# Where can i find good house music in HK?



## andrewhong (Aug 16, 2009)

hi all,

i was hoping you could help. I have just moved from London and want to find a club or club night that plays good house music. Ive been down LKF and all i seem to be able to find is popular hip hop and rnb.

If anyone has any suggestions can you please let me know or point me in the right direction

thanks


andrew

:clap2::clap2::clap2::tongue1:


----------



## Ash2Dust (Jul 12, 2009)

Hiya!

Try the following places:

Drop in Central

I love their Techno music....

Beijing Club in LKF is also a great place... when you enter the bottom floor is hip hop and rnb.. but the top floor has some good techno as well, especially when DJ Romi is playing there....

Ciao
Ash


----------



## andrewhong (Aug 16, 2009)

Hey Ash, thanks for the info.

im gonna go check these out this weekend. 

Any other ideas of places to go to.
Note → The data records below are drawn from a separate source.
/-- The chart of the mirrored weights at `c'`, in the old slots, is the cylinder (along `j.succ`) of
the chart of `w` at the projected point `c' ∘ j.succAbove`. -/
theorem cruxChart_cylWeight (c' : Fin (n + 1) → k) (m : Fin n) :
    cruxChart k (Fin.insertNth (α := fun _ => ℕ) j 0 w) c' (j.succAbove m) =
      MvPowerSeries.rename (Fin.succAboveEmb j.succ) (cruxChart k w (fun m => c' (j.succAbove m)) m) := by
  have h0 : (Fin.succAboveEmb j.succ) (0 : Fin (n + 1)) = 0 := succAboveEmb_succ_zero j
  have hs : (Fin.succAboveEmb j.succ) m.succ = (j.succAbove m).succ := Fin.succ_succAbove_succ j m
  simp only [cruxChart, Fin.insertNth_apply_succAbove]
  split_ifs with hw
  · rw [map_mul, map_pow, map_add, MvPowerSeries.rename_X, MvPowerSeries.rename_C,
      MvPowerSeries.rename_X, h0, hs]
  · rw [MvPowerSeries.rename_X, hs]

/-- THE TRANSFORM OF A CYLINDER IS THE CYLINDER OF THE TRANSFORM: under the mirrored move and at the
exceptional point `c'`, the transform of `cylⱼ h` is the cylinder along `j.succ` of the transform of
`h` under `(θ, w)` at `c' ∘ j.succAbove`. -/
theorem subst_cruxChart_cylMove (hθ0 : ∀ i, MvPowerSeries.constantCoeff (θ i) = 0)
    (c' : Fin (n + 1) → k) (h : MvPowerSeries (Fin n) k) :
    MvPowerSeries.subst (cruxChart k (Fin.insertNth (α := fun _ => ℕ) j 0 w) c')
      (MvPowerSeries.subst (Fin.insertNth (α := fun _ => MvPowerSeries (Fin (n + 1)) k) j
        (MvPowerSeries.X j) (fun m => MvPowerSeries.rename (Fin.succAboveEmb j) (θ m)))
        (MvPowerSeries.rename (Fin.succAboveEmb j) h)) =
    MvPowerSeries.rename (Fin.succAboveEmb j.succ)
      (MvPowerSeries.subst (cruxChart k w (fun m => c' (j.succAbove m))) (MvPowerSeries.subst θ h)) := by
  rw [subst_cylMove_rename j θ hθ0 h,
    subst_rename_eq (Fin.succAboveEmb j) _ (constantCoeff_cruxChart' _ c') (MvPowerSeries.subst θ h),
    rename_subst_eq (Fin.succAboveEmb j.succ) _ (constantCoeff_cruxChart' w _) (MvPowerSeries.subst θ h)]
  congr 1
  funext m
  exact cruxChart_cylWeight j w c' m

end CylMove

/-! ### 4. Game values do not increase along cylinders -/

/-- CYLINDERS ARE WON AT LEAST AS FAST: `WonBy α n h → WonBy α (n+1) (cylⱼ h)` for every slot
`j : Fin (n+1)`, `cylⱼ h = rename (Fin.succAbove j) h` (strategy copying: mirror the move; the singular
`s`-saturated successors of the cylinder are the cylinders, along `j.succ`, of those of `h`). -/
theorem wonBy_rename_succAbove {α : Ordinal.{0}} :
    ∀ {n : ℕ} (j : Fin (n + 1)) {h : MvPowerSeries (Fin n) k}, WonBy k α n h →
      WonBy k α (n + 1) (MvPowerSeries.rename (Fin.succAboveEmb j) h) := by
  induction α using WellFoundedLT.induction with
  | ind α ih =>
    intro n j h hW
    rw [wonBy_iff] at hW ⊢
    obtain ⟨θ, w, hm, hs⟩ := hW
    refine ⟨Fin.insertNth (α := fun _ => MvPowerSeries (Fin (n + 1)) k) j (MvPowerSeries.X j)
        (fun m => MvPowerSeries.rename (Fin.succAboveEmb j) (θ m)),
      Fin.insertNth (α := fun _ => ℕ) j 0 w, isMove_cylMove j θ w hm, fun g' hg' => ?_⟩
    obtain ⟨c', a', hoff', hfac', hndvd', hsing'⟩ := hg'
    -- the projected exceptional point is off the vertex of `w`
    have hoff : ∃ i, 0 < w i ∧ (fun m => c' (j.succAbove m)) i ≠ 0 := by
      obtain ⟨i, hwi, hci⟩ := hoff'
      rcases Fin.eq_self_or_eq_succAbove j i with rfl | ⟨m, rfl⟩
      · rw [Fin.insertNth_apply_same] at hwi
        exact absurd hwi (lt_irrefl 0)
      · rw [Fin.insertNth_apply_succAbove] at hwi
        exact ⟨m, hwi, hci⟩
    -- the transform of the cylinder is the cylinder of the transform `T` of `h`
    rw [subst_cruxChart_cylMove j θ w hm.1 c' h] at hfac'
    set T := MvPowerSeries.subst (cruxChart k w (fun m => c' (j.succAbove m))) (MvPowerSeries.subst θ h)
      with hT
    have hTne : T ≠ 0 := by
      intro h0
      rw [h0, map_zero] at hfac'
      have hg'0 : g' = 0 := by
        rcases mul_eq_zero.mp hfac'.symm with h1 | h1
        · exact absurd h1 (pow_ne_zero _ (FormalCoordChange.X_ne_zero' _))
        · exact h1
      exact hndvd' (hg'0 ▸ dvd_zero _)
    -- `X 0`-adic factorisation of `T` and uniqueness: `g'` is the cylinder of the successor `g` of `h`
    obtain ⟨a, g, hTfac, hg⟩ := exists_eq_X_pow_mul_not_dvd 0 hTne
    have hren : MvPowerSeries.rename (Fin.succAboveEmb j.succ) T =
        MvPowerSeries.X 0 ^ a * MvPowerSeries.rename (Fin.succAboveEmb j.succ) g := by
      rw [hTfac, map_mul, map_pow, MvPowerSeries.rename_X, succAboveEmb_succ_zero]
    obtain ⟨-, hgg'⟩ := X_pow_mul_eq_X_pow_mul 0 (hren.symm.trans hfac')
      (not_X_dvd_rename_succAbove j hg) hndvd'
    subst hgg'
    have hsing := singular_of_singular_rename (Fin.succAboveEmb j.succ) hsing'
    obtain ⟨β, hβ, hWg⟩ := hs g ⟨fun m => c' (j.succAbove m), a, hoff, hTfac, hg, hsing⟩
    exact ⟨β, hβ, ih β hβ j.succ hWg⟩

/-- The cylinder in the crux's `subst` spelling is the renaming along `Fin.succAbove j`. -/
theorem subst_X_succAbove_eq_rename {n : ℕ} (j : Fin (n + 1)) (h : MvPowerSeries (Fin n) k) :
    MvPowerSeries.subst (fun m : Fin n => (MvPowerSeries.X (j.succAbove m) : MvPowerSeries (Fin (n + 1)) k)) h =
      MvPowerSeries.rename (Fin.succAboveEmb j) h := by
  rw [MvPowerSeries.rename_eq_subst]
  rfl

/-- (H3) FOR THE GAME VALUES: `WonBy α n h → WonBy α (n+1) (cylⱼ h)` with the cylinder spelled as in
the crux's line `vertex-descent-weight-residues` (`X m ↦ X (j.succAbove m)`). -/
theorem wonBy_cyl {α : Ordinal.{0}} {n : ℕ} (j : Fin (n + 1)) {h : MvPowerSeries (Fin n) k}
    (hW : WonBy k α n h) :
    WonBy k α (n + 1) (MvPowerSeries.subst
      (fun m : Fin n => (MvPowerSeries.X (j.succAbove m) : MvPowerSeries (Fin (n + 1)) k)) h) := by
  rw [subst_X_succAbove_eq_rename]
  exact wonBy_rename_succAbove j hW

/-- The cylinder of a won germ is won. -/
theorem won_cyl {n : ℕ} (j : Fin (n + 1)) {h : MvPowerSeries (Fin n) k} (hW : Won k n h) :
    Won k (n + 1) (MvPowerSeries.subst
      (fun m : Fin n => (MvPowerSeries.X (j.succAbove m) : MvPowerSeries (Fin (n + 1)) k)) h) := by
  obtain ⟨α, hα⟩ := hW.exists_wonBy
  exact (wonBy_cyl j hα).won

/-- (H3) FOR THE LEAST GAME RANK: `leastRank (n+1) (cylⱼ h) ≤ leastRank n h` for every won germ `h`
(in particular for every singular germ under `LocalWeightedDrop`). -/
theorem leastRank_cyl_le {n : ℕ} (j : Fin (n + 1)) {h : MvPowerSeries (Fin n) k} (hW : Won k n h) :
    leastRank (n + 1) (MvPowerSeries.subst
      (fun m : Fin n => (MvPowerSeries.X (j.succAbove m) : MvPowerSeries (Fin (n + 1)) k)) h) ≤
      leastRank n h :=
  leastRank_le (wonBy_cyl j (wonBy_leastRank hW))

end Summit.ResolutionOfSingularities.ResolutionOfSingularities.Theorems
Ive realised that in HK you can visit so many places in one night!!

andrew


----------



## Ash2Dust (Jul 12, 2009)

Very True!

Well in Kowloon, I love this place: Zaza:
Iluv.hk - Hong Kong's Best Guides | Zaza Lounge Bar and Club

And in LKF, one of the place I am at the most is either: CLub97 that CAN have some great techno music if the DJ is right:
Iluv.hk - Hong Kong's Best Guides | Club 97

or Fong, Which has good techno music, but is mostly so full, that you don't always have much place to dance:
Iluv.hk - Hong Kong's Best Guides | Fong

Start with these


----------



## anjo (Jul 9, 2010)

andrewhong said:


> hi all,
> 
> i was hoping you could help. I have just moved from London and want to find a club or club night that plays good house music. Ive been down LKF and all i seem to be able to find is popular hip hop and rnb.
> 
> ...


may be grand hyatt hotel?? check them out.


----------



## JWilliamson (May 31, 2010)

Good house music? maybe it depends on the House you play it in!JW


----------